*** Opening of Given entries ***

import Literature.Analysis.FluidPDE.SeisDissipationRateBoundProofs
import HarnessLib

/-!
# Negative knowledge for the crux `UniformRelaxationWitness` (stmt-AnomalousDissipation-2937), III-a:
# the windowed core of Seis' dissipation-rate bound

Refuter (cdisprove) helper (supports stmt-AnomalousDissipation-2937). `seis_core_window` is the tree's
`Literature.Analysis.FluidPDE.seis_core` (Seis 2022 §2.2, `p = q = r = 2`, `δ² = κ`) with its four
GLOBAL hypotheses — drift essentially bounded in energy on `(0,∞)`, linear strain budget for all `t > 0`,
weak solution on every `[0,T)`, decay for a.e. `t > 0` — replaced by their restrictions to the dissipation
horizon `(0, T)`, `T = (N+1)/D + 2`, which is all the printed proof and the tree's proof ever use (proof
body verbatim). Consumed by `SeisWindow.lean` (`seis_rmk1_window`, the windowed Remark 1, and the
sharpened floor `relaxingFamily_false_without_superlinearWindowedStrain`).

## References

* C. Seis, Comm. Math. Phys. 399 (2023) 2071–2081 = arXiv:2003.08794, Thm. 2, Rmk. 1, §2.2. [`Seis2022`]
-/

noncomputable section

open MeasureTheory Set Filter Metric Function Topology
open scoped ENNReal NNReal Topology InnerProductSpace Convolution
open Literature.Analysis.FunctionSpaces Literature.Analysis.FunctionSpaces.Torus
open Literature.Analysis.SingularIntegrals Literature.Analysis.SingularIntegrals.Torus
open Literature.Analysis.FluidPDE Literature.Analysis.FluidPDE.Torus
/-- `F'(t) = -∫ (1 - 2πiξ) f(ξ) e^{-t(1-2πiξ)} dξ` for `t > -1` ("dividing (etf) by `e^t` and
differentiating under the integral sign, `F_j'(t) = -∫ (1+iξ) e^{-t(1+iξ)} f_j(ξ) dξ`", p. 13; here
obtained from Fourier inversion applied to `Φ_F'`). [cite: Polymath8b2014, Lemma 4.1 (proof, p. 13)] -/
theorem IsSieveCutoff.deriv_eq_integral_fourierWeight {F : ℝ → ℝ} {s : ℝ} (hF : IsSieveCutoff F s)
    {t : ℝ} (ht : -1 < t) :
    ((deriv F t : ℝ) : ℂ) =
      ∫ ξ : ℝ, -(1 - 2 * π * Complex.I * ξ) * hF.fourierWeight ξ * lcmFourierKernel t ξ := by
  set Φ : ℝ → ℂ := (hF.schwartzExt : ℝ → ℂ) with hΦdef
  have hΦsmooth : ContDiff ℝ ∞ Φ := hF.schwartzExt.smooth ⊤
  have hΦdiff : Differentiable ℝ Φ := hΦsmooth.differentiable (by simp)
  have hΦint : Integrable Φ := hF.schwartzExt.integrable
  have hΦsupp : HasCompactSupport Φ := hasCompactSupport_ofReal_expMulExt hF
  have hΦ'cont : Continuous (deriv Φ) := hΦsmooth.continuous_deriv (by exact_mod_cast le_top)
  have hΦ'int : Integrable (deriv Φ) := hΦ'cont.integrable_of_hasCompactSupport hΦsupp.deriv
  -- Fourier transform of the derivative
  have hFd : 𝓕 (deriv Φ) = fun ξ : ℝ => (2 * π * Complex.I * ξ) • 𝓕 Φ ξ :=
    Real.fourier_deriv hΦint hΦdiff hΦ'int
  have hFΦ : 𝓕 Φ = (hF.fourierWeight : ℝ → ℂ) := rfl
  have hFd_int : Integrable (𝓕 (deriv Φ)) := by
    rw [hFd, hFΦ]
    have hi := (hF.integrable_one_add_abs_mul_fourierWeight).const_mul (2 * π)
    refine hi.mono' ?_ (Eventually.of_forall fun ξ => ?_)
    · exact ((by fun_prop : Continuous fun ξ : ℝ => (2 * π * Complex.I * ξ)).smul
        hF.continuous_fourierWeight).aestronglyMeasurable
    · rw [norm_smul]
      have hn : ‖(2 * π * Complex.I * ξ : ℂ)‖ = 2 * π * |ξ| := by
        simp [Complex.norm_real, abs_of_pos Real.pi_pos]
      rw [hn]
      have h0 : 0 ≤ ‖hF.fourierWeight ξ‖ := norm_nonneg _
      nlinarith [abs_nonneg ξ, Real.pi_pos]
  -- Fourier inversion for the derivative
  have hinv := hΦ'cont.fourierInv_fourier_eq hΦ'int hFd_int
  have hderiv : deriv Φ t = ((Real.exp t * F t + Real.exp t * deriv F t : ℝ) : ℂ) :=
    (hF.hasDerivAt_schwartzExt ht).deriv
  have key : ((Real.exp t * F t + Real.exp t * deriv F t : ℝ) : ℂ) =
      ∫ ξ : ℝ, Complex.exp (2 * π * Complex.I * ξ * t) *
        ((2 * π * Complex.I * ξ) * hF.fourierWeight ξ) := by
    rw [← hderiv, ← congr_fun hinv t, Real.fourierInv_eq', hFd, hFΦ]
    refine integral_congr_ae (Eventually.of_forall fun ξ => ?_)
    simp only [smul_eq_mul, RCLike.inner_apply, conj_trivial]
    congr 1
    push_cast
    ring
  -- the representation of `e^t F(t)`
  have hrep := hF.expMulExt_eq_integral t
  rw [expMulExt_eq ht.le] at hrep
  -- subtract
  have hint1 : Integrable fun ξ : ℝ => Complex.exp (2 * π * Complex.I * ξ * t) *
      ((2 * π * Complex.I * ξ) * hF.fourierWeight ξ) := by
    have hi := (hF.integrable_one_add_abs_mul_fourierWeight).const_mul (2 * π)
    refine hi.mono' ?_ (Eventually.of_forall fun ξ => ?_)
    · exact (((by fun_prop : Continuous fun ξ : ℝ => Complex.exp (2 * π * Complex.I * ξ * t))).mul
        (((by fun_prop : Continuous fun ξ : ℝ => (2 * π * Complex.I * ξ : ℂ))).mul
          hF.continuous_fourierWeight)).aestronglyMeasurable
    · rw [norm_mul, norm_mul, Complex.norm_exp]
      have hre : (2 * π * Complex.I * ξ * t : ℂ).re = 0 := by simp [Complex.mul_re]
      rw [hre, Real.exp_zero, one_mul]
      have hn : ‖(2 * π * Complex.I * ξ : ℂ)‖ = 2 * π * |ξ| := by
        simp [Complex.norm_real, abs_of_pos Real.pi_pos]
      rw [hn]
      have h0 : 0 ≤ ‖hF.fourierWeight ξ‖ := norm_nonneg _
      nlinarith [abs_nonneg ξ, Real.pi_pos]
  have hint2 : Integrable fun ξ : ℝ => Complex.exp (2 * π * Complex.I * ξ * t) *
      hF.fourierWeight ξ := by
    refine hF.integrable_fourierWeight.norm.mono' ?_ (Eventually.of_forall fun ξ => ?_)
    · exact (((by fun_prop : Continuous fun ξ : ℝ => Complex.exp (2 * π * Complex.I * ξ * t))).mul
        hF.continuous_fourierWeight).aestronglyMeasurable
    · rw [norm_mul, Complex.norm_exp]
      have hre : (2 * π * Complex.I * ξ * t : ℂ).re = 0 := by simp [Complex.mul_re]
      rw [hre, Real.exp_zero, one_mul]
  have hsub : ((Real.exp t * deriv F t : ℝ) : ℂ) =
      ∫ ξ : ℝ, Complex.exp (2 * π * Complex.I * ξ * t) *
        ((2 * π * Complex.I * ξ - 1) * hF.fourierWeight ξ) := by
    have e1 : ((Real.exp t * deriv F t : ℝ) : ℂ) =
        ((Real.exp t * F t + Real.exp t * deriv F t : ℝ) : ℂ) - ((Real.exp t * F t : ℝ) : ℂ) := by
      push_cast; ring
    rw [e1, key, hrep, ← integral_sub hint1 hint2]
    refine integral_congr_ae (Eventually.of_forall fun ξ => ?_)
    ring
  have hexp : (Real.exp t : ℂ) ≠ 0 := by exact_mod_cast (Real.exp_pos t).ne'
  have h2 : ((deriv F t : ℝ) : ℂ) = (Real.exp t : ℂ)⁻¹ *
      ∫ ξ : ℝ, Complex.exp (2 * π * Complex.I * ξ * t) *
        ((2 * π * Complex.I * ξ - 1) * hF.fourierWeight ξ) := by
    rw [← hsub]; push_cast; field_simp
  rw [h2, ← integral_const_mul]
  refine integral_congr_ae (Eventually.of_forall fun ξ => ?_)
  beta_reduce
  rw [Complex.ofReal_exp, ← Complex.exp_neg, ← mul_assoc, ← Complex.exp_add, lcmFourierKernel]
  have e3 : -(t : ℂ) + 2 * π * Complex.I * ξ * t = -(t : ℂ) * (1 - 2 * π * Complex.I * ξ) := by ring
  rw [e3]
  ring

*** Close of Given entries ***

### Problem requirements
Beginning at the first line of the records, give again each line exactly as written, ending with the line that contains "body verbatim). Consumed".

### Written response
import Literature.Analysis.FluidPDE.SeisDissipationRateBoundProofs
import HarnessLib

/-!
# Negative knowledge for the crux `UniformRelaxationWitness` (stmt-AnomalousDissipation-2937), III-a:
# the windowed core of Seis' dissipation-rate bound

Refuter (cdisprove) helper (supports stmt-AnomalousDissipation-2937). `seis_core_window` is the tree's
`Literature.Analysis.FluidPDE.seis_core` (Seis 2022 §2.2, `p = q = r = 2`, `δ² = κ`) with its four
GLOBAL hypotheses — drift essentially bounded in energy on `(0,∞)`, linear strain budget for all `t > 0`,
weak solution on every `[0,T)`, decay for a.e. `t > 0` — replaced by their restrictions to the dissipation
horizon `(0, T)`, `T = (N+1)/D + 2`, which is all the printed proof and the tree's proof ever use (proof
body verbatim). Consumed by `SeisWindow.lean` (`seis_rmk1_window`, the windowed Remark 1, and the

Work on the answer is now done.